◆ **Saved data entries**
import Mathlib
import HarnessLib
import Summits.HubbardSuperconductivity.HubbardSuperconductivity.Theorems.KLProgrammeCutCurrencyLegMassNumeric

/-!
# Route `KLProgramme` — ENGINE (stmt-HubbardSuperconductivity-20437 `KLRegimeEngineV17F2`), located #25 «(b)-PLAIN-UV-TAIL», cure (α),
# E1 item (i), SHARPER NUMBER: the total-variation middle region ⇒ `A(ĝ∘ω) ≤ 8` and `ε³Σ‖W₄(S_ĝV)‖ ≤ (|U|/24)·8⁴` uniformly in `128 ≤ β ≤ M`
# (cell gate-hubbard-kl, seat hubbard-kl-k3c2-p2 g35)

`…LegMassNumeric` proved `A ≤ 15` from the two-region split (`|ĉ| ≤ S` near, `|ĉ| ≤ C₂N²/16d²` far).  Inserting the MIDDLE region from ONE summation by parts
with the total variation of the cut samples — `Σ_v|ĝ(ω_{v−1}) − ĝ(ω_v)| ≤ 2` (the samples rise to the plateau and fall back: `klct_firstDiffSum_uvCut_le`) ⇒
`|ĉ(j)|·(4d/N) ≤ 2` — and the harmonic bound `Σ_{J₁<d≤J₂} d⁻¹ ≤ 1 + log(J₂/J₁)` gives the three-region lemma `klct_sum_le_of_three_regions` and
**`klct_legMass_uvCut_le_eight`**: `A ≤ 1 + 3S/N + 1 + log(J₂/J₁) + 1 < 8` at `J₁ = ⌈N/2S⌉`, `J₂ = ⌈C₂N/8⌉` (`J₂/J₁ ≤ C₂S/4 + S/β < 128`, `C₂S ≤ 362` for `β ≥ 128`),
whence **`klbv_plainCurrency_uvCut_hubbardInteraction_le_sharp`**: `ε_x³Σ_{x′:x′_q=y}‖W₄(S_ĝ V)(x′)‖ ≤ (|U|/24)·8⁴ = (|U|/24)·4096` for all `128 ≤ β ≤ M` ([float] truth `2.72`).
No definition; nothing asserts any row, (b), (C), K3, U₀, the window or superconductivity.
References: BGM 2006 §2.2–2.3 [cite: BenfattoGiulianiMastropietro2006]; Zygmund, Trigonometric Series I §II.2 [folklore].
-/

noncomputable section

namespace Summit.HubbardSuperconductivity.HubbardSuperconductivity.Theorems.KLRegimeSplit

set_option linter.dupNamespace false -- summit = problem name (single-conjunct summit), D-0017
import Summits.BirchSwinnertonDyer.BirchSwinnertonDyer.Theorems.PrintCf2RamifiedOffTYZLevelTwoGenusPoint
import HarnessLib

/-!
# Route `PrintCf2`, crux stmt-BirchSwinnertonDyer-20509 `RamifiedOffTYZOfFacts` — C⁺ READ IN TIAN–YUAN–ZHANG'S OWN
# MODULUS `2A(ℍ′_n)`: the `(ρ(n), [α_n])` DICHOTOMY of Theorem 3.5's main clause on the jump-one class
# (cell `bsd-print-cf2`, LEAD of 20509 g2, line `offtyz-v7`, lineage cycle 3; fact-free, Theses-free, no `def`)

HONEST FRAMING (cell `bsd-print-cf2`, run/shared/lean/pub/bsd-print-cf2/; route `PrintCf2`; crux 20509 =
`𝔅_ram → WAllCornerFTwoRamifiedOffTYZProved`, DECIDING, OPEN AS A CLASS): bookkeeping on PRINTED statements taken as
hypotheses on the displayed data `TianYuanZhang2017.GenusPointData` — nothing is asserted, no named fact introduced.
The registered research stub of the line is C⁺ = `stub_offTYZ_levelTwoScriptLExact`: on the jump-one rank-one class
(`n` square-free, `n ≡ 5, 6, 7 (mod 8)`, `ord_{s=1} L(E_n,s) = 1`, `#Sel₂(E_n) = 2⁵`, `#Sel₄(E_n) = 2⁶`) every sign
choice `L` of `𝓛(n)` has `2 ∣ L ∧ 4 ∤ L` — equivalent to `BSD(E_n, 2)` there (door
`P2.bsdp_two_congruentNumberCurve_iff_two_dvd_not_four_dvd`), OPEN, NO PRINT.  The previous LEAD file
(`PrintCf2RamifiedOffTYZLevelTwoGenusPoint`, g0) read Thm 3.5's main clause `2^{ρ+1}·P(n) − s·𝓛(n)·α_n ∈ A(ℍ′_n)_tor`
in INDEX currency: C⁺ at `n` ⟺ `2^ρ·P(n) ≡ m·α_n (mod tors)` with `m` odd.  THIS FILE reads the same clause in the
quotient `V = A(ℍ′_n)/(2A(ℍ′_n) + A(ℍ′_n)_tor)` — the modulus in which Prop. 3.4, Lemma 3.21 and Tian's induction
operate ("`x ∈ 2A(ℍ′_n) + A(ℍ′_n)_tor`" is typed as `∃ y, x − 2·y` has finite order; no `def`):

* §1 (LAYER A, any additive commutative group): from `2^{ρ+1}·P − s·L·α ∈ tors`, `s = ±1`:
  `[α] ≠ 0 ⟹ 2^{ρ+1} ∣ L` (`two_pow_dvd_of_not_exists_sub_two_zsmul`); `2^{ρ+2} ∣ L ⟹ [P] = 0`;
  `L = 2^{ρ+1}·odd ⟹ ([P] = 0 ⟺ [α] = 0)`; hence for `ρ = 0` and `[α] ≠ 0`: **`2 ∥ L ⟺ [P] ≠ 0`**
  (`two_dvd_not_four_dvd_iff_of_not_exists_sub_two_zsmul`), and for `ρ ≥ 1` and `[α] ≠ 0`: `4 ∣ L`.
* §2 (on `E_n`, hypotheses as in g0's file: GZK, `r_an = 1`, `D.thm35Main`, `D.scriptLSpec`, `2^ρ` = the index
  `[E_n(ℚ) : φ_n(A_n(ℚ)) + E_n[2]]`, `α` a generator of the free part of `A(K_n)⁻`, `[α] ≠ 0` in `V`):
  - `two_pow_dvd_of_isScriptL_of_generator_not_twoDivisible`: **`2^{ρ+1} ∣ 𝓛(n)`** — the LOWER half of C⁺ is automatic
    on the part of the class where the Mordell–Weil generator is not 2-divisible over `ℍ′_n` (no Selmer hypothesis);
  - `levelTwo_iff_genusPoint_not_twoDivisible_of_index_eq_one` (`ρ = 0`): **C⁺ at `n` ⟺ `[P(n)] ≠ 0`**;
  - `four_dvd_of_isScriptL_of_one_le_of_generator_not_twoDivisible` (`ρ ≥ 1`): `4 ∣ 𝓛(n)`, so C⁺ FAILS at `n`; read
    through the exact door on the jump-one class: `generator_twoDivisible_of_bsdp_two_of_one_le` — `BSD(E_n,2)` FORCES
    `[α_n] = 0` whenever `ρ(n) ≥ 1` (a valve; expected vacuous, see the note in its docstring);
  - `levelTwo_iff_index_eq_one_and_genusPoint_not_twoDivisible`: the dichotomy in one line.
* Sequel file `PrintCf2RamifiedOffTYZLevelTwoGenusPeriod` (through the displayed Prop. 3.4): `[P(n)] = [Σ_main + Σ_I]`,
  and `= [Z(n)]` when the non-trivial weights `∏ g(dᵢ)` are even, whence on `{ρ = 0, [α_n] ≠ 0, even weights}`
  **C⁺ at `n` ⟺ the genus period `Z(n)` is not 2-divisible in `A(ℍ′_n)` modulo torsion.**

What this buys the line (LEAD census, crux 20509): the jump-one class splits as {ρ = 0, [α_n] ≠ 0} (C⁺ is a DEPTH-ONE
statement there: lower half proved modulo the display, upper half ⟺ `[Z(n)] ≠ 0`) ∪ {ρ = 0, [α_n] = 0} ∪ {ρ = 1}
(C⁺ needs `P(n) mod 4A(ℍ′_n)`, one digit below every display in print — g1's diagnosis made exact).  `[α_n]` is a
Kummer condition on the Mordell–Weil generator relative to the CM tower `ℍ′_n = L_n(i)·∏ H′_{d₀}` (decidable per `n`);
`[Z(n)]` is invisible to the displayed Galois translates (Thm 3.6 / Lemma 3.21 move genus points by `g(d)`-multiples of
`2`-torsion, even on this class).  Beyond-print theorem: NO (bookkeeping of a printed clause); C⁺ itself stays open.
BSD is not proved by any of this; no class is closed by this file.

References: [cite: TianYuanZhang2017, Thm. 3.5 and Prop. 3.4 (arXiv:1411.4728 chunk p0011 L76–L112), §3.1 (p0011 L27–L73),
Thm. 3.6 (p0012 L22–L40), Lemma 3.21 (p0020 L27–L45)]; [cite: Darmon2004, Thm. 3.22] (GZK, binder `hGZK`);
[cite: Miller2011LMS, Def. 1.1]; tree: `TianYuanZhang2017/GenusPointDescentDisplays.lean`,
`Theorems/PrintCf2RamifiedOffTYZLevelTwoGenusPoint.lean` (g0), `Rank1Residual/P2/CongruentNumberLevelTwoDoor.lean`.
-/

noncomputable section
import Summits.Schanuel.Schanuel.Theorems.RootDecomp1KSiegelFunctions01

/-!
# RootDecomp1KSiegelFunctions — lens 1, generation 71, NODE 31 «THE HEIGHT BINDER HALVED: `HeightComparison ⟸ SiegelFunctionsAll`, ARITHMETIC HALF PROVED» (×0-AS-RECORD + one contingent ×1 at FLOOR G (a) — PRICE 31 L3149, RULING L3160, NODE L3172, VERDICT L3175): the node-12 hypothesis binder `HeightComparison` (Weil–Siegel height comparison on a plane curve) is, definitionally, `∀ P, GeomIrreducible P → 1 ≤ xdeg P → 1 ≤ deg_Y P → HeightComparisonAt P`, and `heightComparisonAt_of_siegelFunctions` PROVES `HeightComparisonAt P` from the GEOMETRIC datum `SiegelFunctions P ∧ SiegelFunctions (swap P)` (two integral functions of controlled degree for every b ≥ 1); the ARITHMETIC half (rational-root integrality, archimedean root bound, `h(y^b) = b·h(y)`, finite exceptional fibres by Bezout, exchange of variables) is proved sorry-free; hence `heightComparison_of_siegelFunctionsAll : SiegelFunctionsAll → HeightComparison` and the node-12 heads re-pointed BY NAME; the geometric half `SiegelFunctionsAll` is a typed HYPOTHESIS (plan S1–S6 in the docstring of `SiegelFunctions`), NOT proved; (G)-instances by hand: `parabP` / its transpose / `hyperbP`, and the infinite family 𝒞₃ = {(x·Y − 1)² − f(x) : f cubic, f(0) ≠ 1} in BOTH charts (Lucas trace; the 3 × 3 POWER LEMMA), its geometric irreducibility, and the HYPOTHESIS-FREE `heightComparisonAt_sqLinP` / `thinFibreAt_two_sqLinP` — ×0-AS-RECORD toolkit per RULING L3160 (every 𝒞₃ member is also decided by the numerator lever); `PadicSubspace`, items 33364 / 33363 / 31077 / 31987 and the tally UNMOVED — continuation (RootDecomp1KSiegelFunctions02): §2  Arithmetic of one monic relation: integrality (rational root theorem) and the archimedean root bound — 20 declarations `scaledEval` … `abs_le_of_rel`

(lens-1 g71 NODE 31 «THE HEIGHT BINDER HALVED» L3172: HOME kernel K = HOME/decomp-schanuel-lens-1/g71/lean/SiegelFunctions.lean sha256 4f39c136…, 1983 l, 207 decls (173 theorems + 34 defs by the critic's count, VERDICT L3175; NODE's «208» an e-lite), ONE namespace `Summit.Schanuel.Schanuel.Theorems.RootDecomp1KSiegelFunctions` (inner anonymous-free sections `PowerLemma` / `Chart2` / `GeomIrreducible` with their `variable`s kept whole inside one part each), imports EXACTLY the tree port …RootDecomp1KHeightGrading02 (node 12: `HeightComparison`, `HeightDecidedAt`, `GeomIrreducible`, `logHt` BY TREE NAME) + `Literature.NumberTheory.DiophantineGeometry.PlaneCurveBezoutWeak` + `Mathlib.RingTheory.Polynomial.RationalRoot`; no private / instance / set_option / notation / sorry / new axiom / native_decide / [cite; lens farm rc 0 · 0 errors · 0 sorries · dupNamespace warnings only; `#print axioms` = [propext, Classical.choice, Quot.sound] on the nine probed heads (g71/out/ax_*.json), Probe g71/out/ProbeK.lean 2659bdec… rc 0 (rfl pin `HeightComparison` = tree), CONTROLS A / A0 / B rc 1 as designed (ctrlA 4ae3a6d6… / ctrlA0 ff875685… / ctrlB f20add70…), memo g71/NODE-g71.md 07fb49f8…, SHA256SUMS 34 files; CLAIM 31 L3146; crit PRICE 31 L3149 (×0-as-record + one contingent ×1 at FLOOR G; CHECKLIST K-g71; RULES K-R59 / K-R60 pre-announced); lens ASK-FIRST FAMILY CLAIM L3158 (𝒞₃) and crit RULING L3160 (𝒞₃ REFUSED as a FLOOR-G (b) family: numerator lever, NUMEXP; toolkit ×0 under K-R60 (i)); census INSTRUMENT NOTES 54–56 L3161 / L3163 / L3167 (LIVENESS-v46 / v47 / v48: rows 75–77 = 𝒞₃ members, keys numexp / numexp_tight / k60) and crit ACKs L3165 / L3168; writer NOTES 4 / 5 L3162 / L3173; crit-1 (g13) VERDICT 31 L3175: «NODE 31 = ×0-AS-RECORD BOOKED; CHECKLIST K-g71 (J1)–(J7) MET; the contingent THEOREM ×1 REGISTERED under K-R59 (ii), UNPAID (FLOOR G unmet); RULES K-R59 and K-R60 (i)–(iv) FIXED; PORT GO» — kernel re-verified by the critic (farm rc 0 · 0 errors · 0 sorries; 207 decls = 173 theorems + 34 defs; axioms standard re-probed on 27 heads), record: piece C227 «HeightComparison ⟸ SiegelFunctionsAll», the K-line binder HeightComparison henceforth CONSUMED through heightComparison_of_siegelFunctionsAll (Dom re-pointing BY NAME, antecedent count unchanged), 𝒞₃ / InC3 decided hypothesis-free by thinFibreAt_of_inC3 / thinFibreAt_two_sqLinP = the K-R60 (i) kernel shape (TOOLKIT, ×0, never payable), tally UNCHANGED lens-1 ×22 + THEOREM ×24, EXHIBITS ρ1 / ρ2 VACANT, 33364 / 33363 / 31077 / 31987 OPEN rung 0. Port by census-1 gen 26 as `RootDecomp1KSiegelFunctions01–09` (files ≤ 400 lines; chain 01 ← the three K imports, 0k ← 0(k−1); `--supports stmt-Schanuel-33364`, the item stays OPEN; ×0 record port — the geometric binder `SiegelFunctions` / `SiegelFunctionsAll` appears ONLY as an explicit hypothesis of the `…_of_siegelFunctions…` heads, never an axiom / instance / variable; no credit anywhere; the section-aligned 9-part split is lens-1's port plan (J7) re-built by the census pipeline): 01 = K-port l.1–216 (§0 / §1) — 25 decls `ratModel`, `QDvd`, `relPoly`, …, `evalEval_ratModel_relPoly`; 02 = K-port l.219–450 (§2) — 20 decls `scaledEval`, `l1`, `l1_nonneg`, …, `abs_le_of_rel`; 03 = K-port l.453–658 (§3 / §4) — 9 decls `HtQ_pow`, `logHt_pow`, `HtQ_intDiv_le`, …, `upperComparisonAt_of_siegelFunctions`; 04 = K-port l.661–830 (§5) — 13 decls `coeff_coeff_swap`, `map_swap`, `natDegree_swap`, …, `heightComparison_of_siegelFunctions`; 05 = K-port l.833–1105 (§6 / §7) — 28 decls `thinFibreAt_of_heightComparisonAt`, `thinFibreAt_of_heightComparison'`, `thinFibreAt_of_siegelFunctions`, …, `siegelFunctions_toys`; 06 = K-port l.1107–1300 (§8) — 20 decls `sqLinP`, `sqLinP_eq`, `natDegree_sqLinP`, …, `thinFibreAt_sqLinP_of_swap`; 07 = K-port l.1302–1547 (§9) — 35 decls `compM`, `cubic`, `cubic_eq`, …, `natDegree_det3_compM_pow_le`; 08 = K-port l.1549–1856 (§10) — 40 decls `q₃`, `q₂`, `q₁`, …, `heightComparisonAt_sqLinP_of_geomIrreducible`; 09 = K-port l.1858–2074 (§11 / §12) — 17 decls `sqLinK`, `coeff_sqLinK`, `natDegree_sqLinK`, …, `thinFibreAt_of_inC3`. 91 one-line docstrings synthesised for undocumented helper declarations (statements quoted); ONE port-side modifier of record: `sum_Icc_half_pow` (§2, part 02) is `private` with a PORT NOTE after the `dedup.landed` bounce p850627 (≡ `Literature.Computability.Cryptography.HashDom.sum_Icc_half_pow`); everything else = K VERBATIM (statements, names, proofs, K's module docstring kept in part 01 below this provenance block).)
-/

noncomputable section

◆ **WORK TO COMPLETE**
In the entries above, count every line containing the word "torsion". Write only the total.

◆ **RESULT FOR THIS EXERCISE**
2